Approximately 25 percent of the sun's energy on the Earth's surface is composed of wavelengths longer than 1.1 micron to which the silicon cannot respond. Thus, this energy is absorbed in the opaque back contact of the conventional silicon solar cell. The absorbed energy not converted to useful electrical energy is dissipated within the conventional solar cell. The majority of energy is absorbed in the upper surface region, being of short wavelength. The energy absorbed beyond a diffusion length of the junction is again converted to thermal dissipation. Thus, most of the absorbed energy results in thermal dissipation within the solar cell itself. There is a temperature gradient through the solar cell from the upper surface to the heat sink (assuming that the cell is cooled from the back side) that depends on the thermal conductivity and rate of energy flow per unit area.
In consideration of the design limitations discussed above, and the trade offs involved among the design parameters, it is concluded that no significant high intensity gains can be expected from technology improvements on the conventional silicon solar cell.

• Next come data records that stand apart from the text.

/-- **Read-off.** If the Hägg word has no fault (`s (m+1) = −s m`, hence period `2`) and the heights are in
arithmetic progression (`z m = z 0 + m h`, `h > 0`), the layered set `A(S(a,s,z))` is the point set of a
periodic configuration: the isometric image under `A` of the translate by `z 0 · e₃` of
`barlowPeriodicConfiguration s` (period `2`, layer spacing `h`). [folklore] -/
theorem pgl_readoff (a : ℝ) (ha : 47 / 50 ≤ a) (A : E3 →ₗᵢ[ℝ] E3) (s : ℤ → ℤ) (z : ℤ → ℝ)
    (hz : ∀ m : ℤ, 39 / 50 * a ≤ z (m + 1) - z m ∧ z (m + 1) - z m ≤ 17 / 20 * a)
    (h1 : ∀ m : ℤ, s (m + 1) = -s m) (h2 : ∀ m : ℤ, z (m + 2) - z (m + 1) = z (m + 1) - z m) :
    ∃ P : PeriodicConfiguration 3, P.points = {p | ∃ m i j : ℤ, p = A (((i : ℝ) • triangularVec₁ a) +
        ((j : ℝ) • triangularVec₂ a) + ((haggLabel s m : ℝ) • barlowOffset a) + (z m • layerNormal 1))} := by
  -- the common increment `h = z 1 - z 0 > 0` and the arithmetic progression of heights
  set h : ℝ := z 1 - z 0 with hh_def
  have ha0 : a ≠ 0 := by intro h0; rw [h0] at ha; norm_num at ha
  have hh0 : h ≠ 0 := by
    have := (hz 0).1
    simp only [zero_add] at this
    intro h0; rw [hh_def] at h0; nlinarith
  have hstep : ∀ m : ℤ, z (m + 1) - z m = h := by
    have hup : ∀ n : ℕ, z ((n : ℤ) + 1) - z n = h := by
      intro n
      induction n with
      | zero => simp [hh_def]
      | succ n ih =>
        have := h2 (n : ℤ)
        push_cast at this ih ⊢
        have e : (n : ℤ) + 1 + 1 = (n : ℤ) + 2 := by ring
        rw [e]
        linarith
    have hdown : ∀ n : ℕ, z (-(n : ℤ) + 1) - z (-(n : ℤ)) = h := by
      intro n
      induction n with
      | zero => simp [hh_def]
      | succ n ih =>
        have := h2 (-((n : ℤ) + 1))
        push_cast at this ih ⊢
        have e1 : -((n : ℤ) + 1) + 2 = -(n : ℤ) + 1 := by ring
        have e2 : -((n : ℤ) + 1) + 1 = -(n : ℤ) := by ring
        rw [e1, e2] at this
        rw [e2]
        linarith
    intro m
    rcases le_or_gt 0 m with hm | hm
    · obtain ⟨n, rfl⟩ := Int.eq_ofNat_of_zero_le hm
      exact hup n
    · obtain ⟨n, hn⟩ := Int.exists_eq_neg_ofNat (le_of_lt hm)
      rw [hn]
      exact hdown n
  have harith : ∀ m : ℤ, z m = z 0 + m * h := by
    have hup : ∀ n : ℕ, z n = z 0 + n * h := by
      intro n
      induction n with
      | zero => simp
      | succ n ih =>
        have := hstep n
        push_cast at this ⊢
        linarith
    have hdown : ∀ n : ℕ, z (-(n : ℤ)) = z 0 + (-(n : ℤ)) * h := by
      intro n
      induction n with
      | zero => simp
      | succ n ih =>
        have := hstep (-((n : ℤ) + 1))
        have e2 : -((n : ℤ) + 1) + 1 = -(n : ℤ) := by ring
        rw [e2] at this
        push_cast at this ih ⊢
        linarith
    intro m
    rcases le_or_gt 0 m with hm | hm
    · obtain ⟨n, rfl⟩ := Int.eq_ofNat_of_zero_le hm
      exact_mod_cast hup n
    · obtain ⟨n, hn⟩ := Int.exists_eq_neg_ofNat (le_of_lt hm)
      rw [hn]
      exact_mod_cast hdown n
  -- `s` has period `2`
  have hs2 : ∀ i : ℤ, s (i + 2) = s i := fun i => by
    rw [show i + 2 = i + 1 + 1 by ring, h1, h1, neg_neg]
  -- the periodic configuration
  have key : ∀ m i j : ℤ, ((i : ℝ) • triangularVec₁ a) + ((j : ℝ) • triangularVec₂ a) +
      ((haggLabel s m : ℝ) • barlowOffset a) + (z m • layerNormal 1) =
      barlowPos a h s m i j + z 0 • layerNormal 1 := by
    intro m i j
    rw [barlowPos, harith m, pgl_layerNormal_eq_smul h, smul_smul]
    module
  let Ae : E3 ≃ₗᵢ[ℝ] E3 := A.toLinearIsometryEquiv rfl
  have hAe : ∀ p : E3, Ae p = A p := fun p => rfl
  refine ⟨((barlowPeriodicConfiguration s ha0 hh0 two_ne_zero hs2).translate
    (z 0 • layerNormal 1)).isometryImage Ae, ?_⟩
  ext q
  rw [PeriodicConfiguration.mem_points_isometryImage, PeriodicConfiguration.mem_points_translate,
    barlowPeriodicConfiguration_points, mem_barlowStacking_iff]
  simp only [Set.mem_setOf_eq]
  constructor
  · rintro ⟨k, i, j, hk⟩
    refine ⟨k, i, j, ?_⟩
    rw [sub_eq_iff_eq_add] at hk
    have : q = Ae (Ae.symm q) := (Ae.apply_symm_apply q).symm
    rw [this, hk, hAe, key]
  · rintro ⟨m, i, j, rfl⟩
    refine ⟨m, i, j, ?_⟩
    rw [← hAe, Ae.symm_apply_apply, sub_eq_iff_eq_add, key]

/-! ## Composition -/

/-- **The crux from the stubs.** `PeriodicGivenLayered` (stmt-AtomisticToContinuum-11779, route
`PhononSlackCertificates`; verbatim `HullMinimality.PeriodicGivenLayered`): layered windows at every scale ⇒
periodic windows at every scale, for every sequence of Lennard-Jones ground states. [folklore] -/
theorem PeriodicGivenLayered_of :
    Summit.AtomisticToContinuum.Crystallization.Theses.PhononSlackCertificates.PeriodicGivenLayered := by
  unfold Summit.AtomisticToContinuum.Crystallization.Theses.PhononSlackCertificates.PeriodicGivenLayered
  intro x hx hlay
  obtain ⟨a, ha, ha1, hW⟩ := hlay
  -- (1) one layered set in the hull
  obtain ⟨A, s, z, hs, hz, hH⟩ := stub_extraction x a ha ha1 hW
  -- (2) a uniformly recurrent layered set in the hull
  obtain ⟨s', z', hs', hz', hrec, hH'⟩ := stub_recurrence x a ha ha1 A s z hs hz hH
  -- (3)–(7) the recurrent set is fault-free and equally spaced
  obtain ⟨hU, hL⟩ := stub_windowBounds
  obtain ⟨hfault, hconst⟩ := stub_closing x hx a ha ha1 A s' z' hs' hz' hrec hH' hU hL stub_registry
    stub_convexity stub_layerCake
  -- (8) read off the periodic configuration; being in the hull is the conclusion
  obtain ⟨P, hP⟩ := pgl_readoff a ha A s' z' hz' hfault hconst
  refine ⟨P, ?_⟩
  rw [hP]
  exact hH'

/-- **The crux, as the decl of route `HullMinimality`** (the shared item stmt-AtomisticToContinuum-11779 was
filed there; the two route decls are the same statement verbatim). [folklore] -/
theorem PeriodicGivenLayered_proof :
    Summit.AtomisticToContinuum.Crystallization.Theses.HullMinimality.PeriodicGivenLayered := by
  have h := PeriodicGivenLayered_of
  unfold Summit.AtomisticToContinuum.Crystallization.Theses.PhononSlackCertificates.PeriodicGivenLayered at h
  exact h

end Summit.AtomisticToContinuum.Crystallization.Theorems.LayeredHull

end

The high intensity solar cell described in this invention utilizes an edge illuminated or vertical junction structure that has been employed as a photovoltaic cell. Such a structure is described by J. P. Wise in U.S. Pat. No. 3,690,953. The vertical junction hardened solar cell taught by J. P. Wise's patent is not suitable for high intensity applications and is comparatively very expensive to fabricate. The structure taught by John M. Gault in U. S. Pat. No. 3,422,527 as a method of manufacture of high voltage solar cell bears a resemblance to the present invention. However, this invention differs in several important aspects. According to Gault's invention, wafers formed to have photogenerating characteristics by any standard well known manner are employed. In this invention the starting wafers are not found to have suitable photogenerating characteristics by any standard well known manner but differ considerably in that the diffusion depths and bulk resistivities employed would make a rather useless conventional cell by all standard criteria. In addition, according to Gault's invention each wafer is nickel plated on both surfaces, sintered, and then replated with nickel prior to being assembled into a stack with interposed soldering wafers such as pure tin. Thereafter, the assemblage is placed in a furnace to cause soldering of the nickel plated surfaces. One distinguishing feature of the present invention is that aluminum is employed to alloy the silicon wafers, which provides not only better thermal characteristics for high intensity but can be done at lower temperatures than the Ni sintering employed by Gault to help preserve the bulk lifetimes that are essential for efficiency. However, no information or claims are presented in Gault's patent as to aspects concerning high intensity.
According to the present invention, a structure is provided for a photovoltaic cell which results in improved characteristics for conversion of high intensity radiation. The high intensity solar cell in accordance with the invention eliminates most of the problems and design limitations associated with the prior art. The invention also covers methods of manufacturing series-connected arrays of high intensity solar cells at low cost, and a system of concentrating incident radiation into the most sensitive region of the high intensity solar cell for maximizing efficiency. The high intensity solar cell has demonstrated high efficiency and thermal stability under intense solar concentration levels in excess of 250 AMO sun levels.